## ACTIVITY
Say how many lines in the records include the string "liouville", adding no other words.

═══ DATA SHOWN

import Summits.AtomisticToContinuum.HydrodynamicLimit.Theorems.RelayRaceLocalityNearConstantShortTimeHLMeansPinStatics
import Summits.AtomisticToContinuum.HydrodynamicLimit.Theorems.RelayRaceLocalityNearConstantShortTimeHLGeneralFamilyConcentration
import Summits.AtomisticToContinuum.HydrodynamicLimit.Theorems.RelayRaceLocalityNearConstantShortTimeHLSmallTiltDefs
import HarnessLib

/-!
# Crux `NearConstantShortTimeHL` (stmt-AtomisticToContinuum-12502), line `small-tilt-domination` — stub `stub_staticLLN` (S5a)

Support file (`--supports stmt-AtomisticToContinuum-12502`) proving the registered stub

  `stub_staticLLN : GeneralFamilyStaticLLN`

of the line `small-tilt-domination` (skeleton `Cruxes/NearConstantShortTimeHL/Lines/small_tilt_domination.lean`;
typed statement `GeneralFamilyStaticLLN` in `…NearConstantShortTimeHLSmallTiltDefs.lean`): the STATIC law of large
numbers at flow-time `0`, with activity inversion, of the canonical local Gibbs laws of an arbitrary continuous
positive activity profile `a₀` (and `θ₀ > 0`, `u₀` continuous) along a general admissible family
`(ε_N → 0, n_N ε_N³ → σ³)`, for `σ < σ₀(a₀)`.

The argument is the `t = 0` half of the pin `stub_meansPin` (`…NearConstantShortTimeHLMeansPin.lean`), flow-free:

1. bounds `Λ⁻¹ ≤ a₀ ≤ Λ`, `Λ ≥ 1`, on the compact torus; threshold `σ₀ = min(1, η_A/Λ², η₁^{S2}/(2Λ²))` with `η_A` the
   inversion threshold of `activity_inversion_continuous` (fed by the analytic low-density equation of state
   `hsEosLowDensity_proof`) and `η₁^{S2}` the packing threshold of `GeneralFamilyConcentration`
   (`stub_concentrationGeneralFamilies`, landed);
2. inversion `a₀ = e^c ρa e^{g_σ(ρa)}` with `ρa` continuous, `(2Λ²)⁻¹ ≤ ρa ≤ 2Λ²`, unit mass;
3. the constant `e^c` drops out of the canonical law (`KineticWindowGronwallNegative.canonicalDensity_const_mul`), so the
   crux's law `P_N` IS the matched law `Q_N` of `(ρa, u₀, θ₀)` (`particleLaw = liouville.withDensity`, by `rfl`);
4. `GeneralFamilyConcentration` gives `Q_N(deviation > δ) ≤ C e^{-n_N/C}` for the three empirical fields, `n_N → ∞`
   (`tendsto_atTop_of_tendsto_mul_pow_three`) makes it tend to `0` (`tendsto_zero_of_le_exp`), and `Φ₀ = id` almost
   surely (`measure_setOf_flow_zero_mem`, `P_N ≪ liouville`) moves the statement to flow-time `0`.

References: E. Pulvirenti – D. Tsagkarogiannis, Comm. Math. Phys. 316 (2012) Thm 2.1 (cluster expansion in the
canonical ensemble / activity inversion); H.-T. Yau, Lett. Math. Phys. 22 (1991) §2.
-/

noncomputable section

namespace Summit.AtomisticToContinuum.HydrodynamicLimit.Theorems.NearConstantShortTimeHL

open MeasureTheory Set Filter Topology
open scoped ENNReal
open Literature.MathematicalPhysics.KineticTheory Literature.Analysis.FluidPDE Literature.Analysis.FunctionSpaces

/-- **S5a, explicit form — STATIC LAW OF LARGE NUMBERS AT TIME ZERO WITH ACTIVITY INVERSION, GENERAL FAMILIES.**
For all continuous profiles `a₀, θ₀ > 0`, `u₀` there is `σ₀ > 0` such that for `0 < σ < σ₀` the activity is inverted,
`a₀ = e^c · ρa · e^{g_σ(ρa)}` with `ρa` continuous, positive, of unit mass (`activity_inversion_continuous`), and along
every admissible family and all flows the three empirical fields at flow-time `0` satisfy, under the canonical local
Gibbs laws of `(a₀, u₀, θ₀)`, the law of large numbers towards `(∫χρa, ∫χρa u₀, ∫χE(ρa, u₀, θ₀))` for every continuous
`χ`: the constant drops out of the canonical law (`KineticWindowGronwallNegative.canonicalDensity_const_mul`), the law
is the matched law of `(ρa, u₀, θ₀)`, `stub_concentrationGeneralFamilies` gives exponential concentration, `n_N → ∞`,
and `Φ₀ = id` almost surely (`measure_setOf_flow_zero_mem`). [cite: PulvirentiTsagkarogiannis2012, Thm 2.1] -/
theorem staticLLN_explicit :
    ∀ (a₀ θ₀ : T3 → ℝ) (u₀ : T3 → V3), Continuous a₀ → Continuous θ₀ → Continuous u₀ →
    (∀ x, 0 < a₀ x) → (∀ x, 0 < θ₀ x) → ∃ σ₀ : ℝ, 0 < σ₀ ∧ ∀ σ : ℝ, 0 < σ → σ < σ₀ →
    ∃ ρa : T3 → ℝ, Continuous ρa ∧ (∀ x, 0 < ρa x) ∧ (∫ x, ρa x) = 1 ∧
    (∃ c : ℝ, ∀ x, a₀ x = Real.exp c * ρa x *
      Real.exp (hsExcessFreeEnergy (ρa x * σ ^ 3) + ρa x * σ ^ 3 * deriv hsExcessFreeEnergy (ρa x * σ ^ 3))) ∧
    ∀ (ε : ℕ → ℝ) (n : ℕ → ℕ), (∀ N, 0 < ε N) → Tendsto ε atTop (nhds 0) →
    Tendsto (fun N => (n N : ℝ) * ε N ^ 3) atTop (nhds (σ ^ 3)) →
    ∀ Φ : (N : ℕ) → HardSphereFlow (Torus.geometry (Fin 3)) (ε N) (n N),
    let P : (N : ℕ) → Measure (Config (n N) (Fin 3) T3) := fun N =>
      particleLaw (Φ N) (canonicalDensity (Torus.geometry (Fin 3)) (ε N) (n N) (localGibbsProfile a₀ u₀ θ₀));
    (∀ N, IsProbabilityMeasure (P N)) →
    ∀ χ : T3 → ℝ, Continuous χ → ∀ δ : ℝ, 0 < δ →
      Tendsto (fun N => P N {z | δ < |empiricalDensityField ((Φ N).flow 0 z) χ - ∫ x, χ x * ρa x|}) atTop (nhds 0) ∧
      Tendsto (fun N => P N {z | δ < ‖empiricalMomentumField ((Φ N).flow 0 z) χ - ∫ x, (χ x * ρa x) • u₀ x‖})
        atTop (nhds 0) ∧
      Tendsto (fun N => P N {z | δ < |empiricalEnergyField ((Φ N).flow 0 z) χ -
        ∫ x, χ x * totalEnergyDensity (ρa x) (u₀ x) (θ₀ x)|}) atTop (nhds 0) := by
  intro a₀ θ₀ u₀ ha hθ hu ha0 hθ0
  obtain ⟨η₂, hη₂, H2⟩ := stub_concentrationGeneralFamilies
  obtain ⟨ηE, hηE, F, hFa, hEqF, hF0, -, -⟩ := hsEosLowDensity_proof
  obtain ⟨ηA, hηA, hinvA⟩ := activity_inversion_continuous hηE hFa hEqF hF0
  -- bounds on the activity profile
  obtain ⟨Aup, -, hAup⟩ := exists_forall_abs_le_of_continuous ha
  obtain ⟨x₀, -, hx₀⟩ := isCompact_univ.exists_isMinOn univ_nonempty ha.continuousOn
  have hamin : ∀ x, a₀ x₀ ≤ a₀ x := fun x => hx₀ (mem_univ x)
  set Λ : ℝ := max (max Aup (a₀ x₀)⁻¹) 1 with hΛdef
  have hΛ1 : 1 ≤ Λ := le_max_right _ _
  have hΛ0 : 0 < Λ := one_pos.trans_le hΛ1
  have haΛ : ∀ x, Λ⁻¹ ≤ a₀ x ∧ a₀ x ≤ Λ := by
    intro x
    constructor
    · have h1 : (a₀ x₀)⁻¹ ≤ Λ := (le_max_right _ _).trans (le_max_left _ _)
      calc Λ⁻¹ ≤ ((a₀ x₀)⁻¹)⁻¹ := inv_anti₀ (inv_pos.2 (ha0 x₀)) h1
        _ = a₀ x₀ := inv_inv _
        _ ≤ a₀ x := hamin x
    · exact ((le_abs_self _).trans (hAup x)).trans ((le_max_left _ _).trans (le_max_left _ _))
  -- the threshold in `σ`
  set σA : ℝ := min 1 (min (ηA / Λ ^ 2) (η₂ / (2 * Λ ^ 2))) with hσAdef
  have hσA : 0 < σA := lt_min one_pos (lt_min (by positivity) (by positivity))
  refine ⟨σA, hσA, fun σ hσ hσA' => ?_⟩
  have hσ1 : σ ≤ 1 := (hσA'.trans_le (min_le_left _ _)).le
  have hσ3 : 0 < σ ^ 3 := pow_pos hσ 3
  have hσ3le : σ ^ 3 ≤ σ := by
    calc σ ^ 3 = σ * (σ * σ) := by ring
      _ ≤ σ * 1 := mul_le_mul_of_nonneg_left (mul_le_one₀ hσ1 hσ.le hσ1) hσ.le
      _ = σ := mul_one σ
  have hΛ2 : 0 < Λ ^ 2 := pow_pos hΛ0 2
  have hpack : Λ ^ 2 * σ ^ 3 ≤ ηA := by
    have h1 : σ ≤ ηA / Λ ^ 2 := (hσA'.trans_le ((min_le_right _ _).trans (min_le_left _ _))).le
    rw [le_div_iff₀ hΛ2] at h1
    calc Λ ^ 2 * σ ^ 3 ≤ Λ ^ 2 * σ := mul_le_mul_of_nonneg_left hσ3le hΛ2.le
      _ = σ * Λ ^ 2 := mul_comm _ _
      _ ≤ ηA := h1
  have hband2 : 2 * Λ ^ 2 * σ ^ 3 ≤ η₂ := by
    have h2 : (0 : ℝ) < 2 * Λ ^ 2 := by positivity
    have h1 : σ ≤ η₂ / (2 * Λ ^ 2) := (hσA'.trans_le ((min_le_right _ _).trans (min_le_right _ _))).le
    rw [le_div_iff₀ h2] at h1
    calc 2 * Λ ^ 2 * σ ^ 3 ≤ 2 * Λ ^ 2 * σ := mul_le_mul_of_nonneg_left hσ3le h2.le
      _ = σ * (2 * Λ ^ 2) := mul_comm _ _
      _ ≤ η₂ := h1
  -- the local chemical potential correction `g_σ`
  set g : ℝ → ℝ := fun r => hsExcessFreeEnergy (r * σ ^ 3) + r * σ ^ 3 * deriv hsExcessFreeEnergy (r * σ ^ 3)
    with hgdef
  ------------------------------------------------------------------
  -- Step 1: inversion of the activity
  ------------------------------------------------------------------
  obtain ⟨ρst, hρstc, hρstb, hρst1, c, hc⟩ := hinvA σ hσ Λ hΛ1 hpack a₀ ha haΛ
  have hρst0 : ∀ x, 0 < ρst x := fun x => (by positivity : (0 : ℝ) < (2 * Λ ^ 2)⁻¹).trans_le (hρstb x).1
  refine ⟨ρst, hρstc, hρst0, hρst1, ⟨c, hc⟩, ?_⟩
  intro ε n hε hε0 hn Φ
  dsimp only
  intro _hP χ hχ δ hδ
  have hn_top : Tendsto n atTop atTop := tendsto_atTop_of_tendsto_mul_pow_three hσ hε hε0 hn
  -- the constant drops out: the crux's laws ARE the matched laws of `(ρst, u₀, θ₀)`
  have ha₀eq : a₀ = fun x => Real.exp c * (ρst x * Real.exp (g (ρst x))) := by
    funext x; rw [hc x]; ring
  have hcd : ∀ N, canonicalDensity (Torus.geometry (Fin 3)) (ε N) (n N) (localGibbsProfile a₀ u₀ θ₀) =
      canonicalDensity (Torus.geometry (Fin 3)) (ε N) (n N)
        (localGibbsProfile (fun x => ρst x * Real.exp (g (ρst x))) u₀ θ₀) := by
    intro N
    funext z
    rw [ha₀eq, MacroClosureLine.StubLedger.localGibbsProfile_const_mul]
    exact KineticWindowGronwallNegative.canonicalDensity_const_mul (Real.exp_pos c).ne' _ _ z
  have hPeq : ∀ N, particleLaw (Φ N) (canonicalDensity (Torus.geometry (Fin 3)) (ε N) (n N)
      (localGibbsProfile a₀ u₀ θ₀)) =
      particleLaw (Φ N) (canonicalDensity (Torus.geometry (Fin 3)) (ε N) (n N)
        (localGibbsProfile (fun x => ρst x * Real.exp (g (ρst x))) u₀ θ₀)) := fun N => by rw [hcd N]
  have hac : ∀ N, particleLaw (Φ N) (canonicalDensity (Torus.geometry (Fin 3)) (ε N) (n N)
      (localGibbsProfile a₀ u₀ θ₀)) ≪ liouville (Torus.geometry (Fin 3)) (n N) (ε N) :=
    fun N => withDensity_absolutelyContinuous _ _
  ------------------------------------------------------------------
  -- Step 2: exponential concentration under the matched laws, moved to flow-time `0`
  ------------------------------------------------------------------
  have hS2₀ := H2 σ hσ (2 * Λ ^ 2)⁻¹ (by positivity) ρst hρstc
    (fun x => ⟨(hρstb x).1, (mul_le_mul_of_nonneg_right (hρstb x).2 hσ3.le).trans hband2⟩) hρst1 u₀ θ₀ hu hθ
    hθ0 ε n hε hε0 hn
  obtain ⟨C, hC, hCN⟩ := hS2₀ χ hχ δ hδ
  refine ⟨tendsto_zero_of_le_exp hn_top hC fun N => ?_, tendsto_zero_of_le_exp hn_top hC fun N => ?_,
    tendsto_zero_of_le_exp hn_top hC fun N => ?_⟩
  · refine (measure_setOf_flow_zero_mem (Φ N) (hac N)
      {z | δ < |empiricalDensityField z χ - ∫ x, χ x * ρst x|}).le.trans ?_
    rw [hPeq N]
    exact (hCN N).1
  · refine (measure_setOf_flow_zero_mem (Φ N) (hac N)
      {z | δ < ‖empiricalMomentumField z χ - ∫ x, (χ x * ρst x) • u₀ x‖}).le.trans ?_
    rw [hPeq N]
    exact (hCN N).2.1
  · refine (measure_setOf_flow_zero_mem (Φ N) (hac N)
      {z | δ < |empiricalEnergyField z χ - ∫ x, χ x * totalEnergyDensity (ρst x) (u₀ x) (θ₀ x)|}).le.trans ?_
    rw [hPeq N]
    exact (hCN N).2.2

/-- **S5a — registered stub `stub_staticLLN` of line `small-tilt-domination`: the STATIC LAW OF LARGE NUMBERS AT TIME
ZERO WITH ACTIVITY INVERSION, GENERAL FAMILIES** (`GeneralFamilyStaticLLN`, the statics consumed at `t = 0` by
`stub_meanFieldGronwall`): `staticLLN_explicit` verbatim — activity inversion (`activity_inversion_continuous` at the
analytic low-density equation of state `hsEosLowDensity_proof`), the constant drops out of the canonical law
(`KineticWindowGronwallNegative.canonicalDensity_const_mul`), exponential concentration under the matched laws
(`stub_concentrationGeneralFamilies`), `n_N → ∞`, `Φ₀ = id` a.s. [cite: PulvirentiTsagkarogiannis2012, Thm 2.1] -/
theorem stub_staticLLN : GeneralFamilyStaticLLN := staticLLN_explicit

end Summit.AtomisticToContinuum.HydrodynamicLimit.Theorems.NearConstantShortTimeHL

end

══════

## RESPONSE TO THIS TASK
3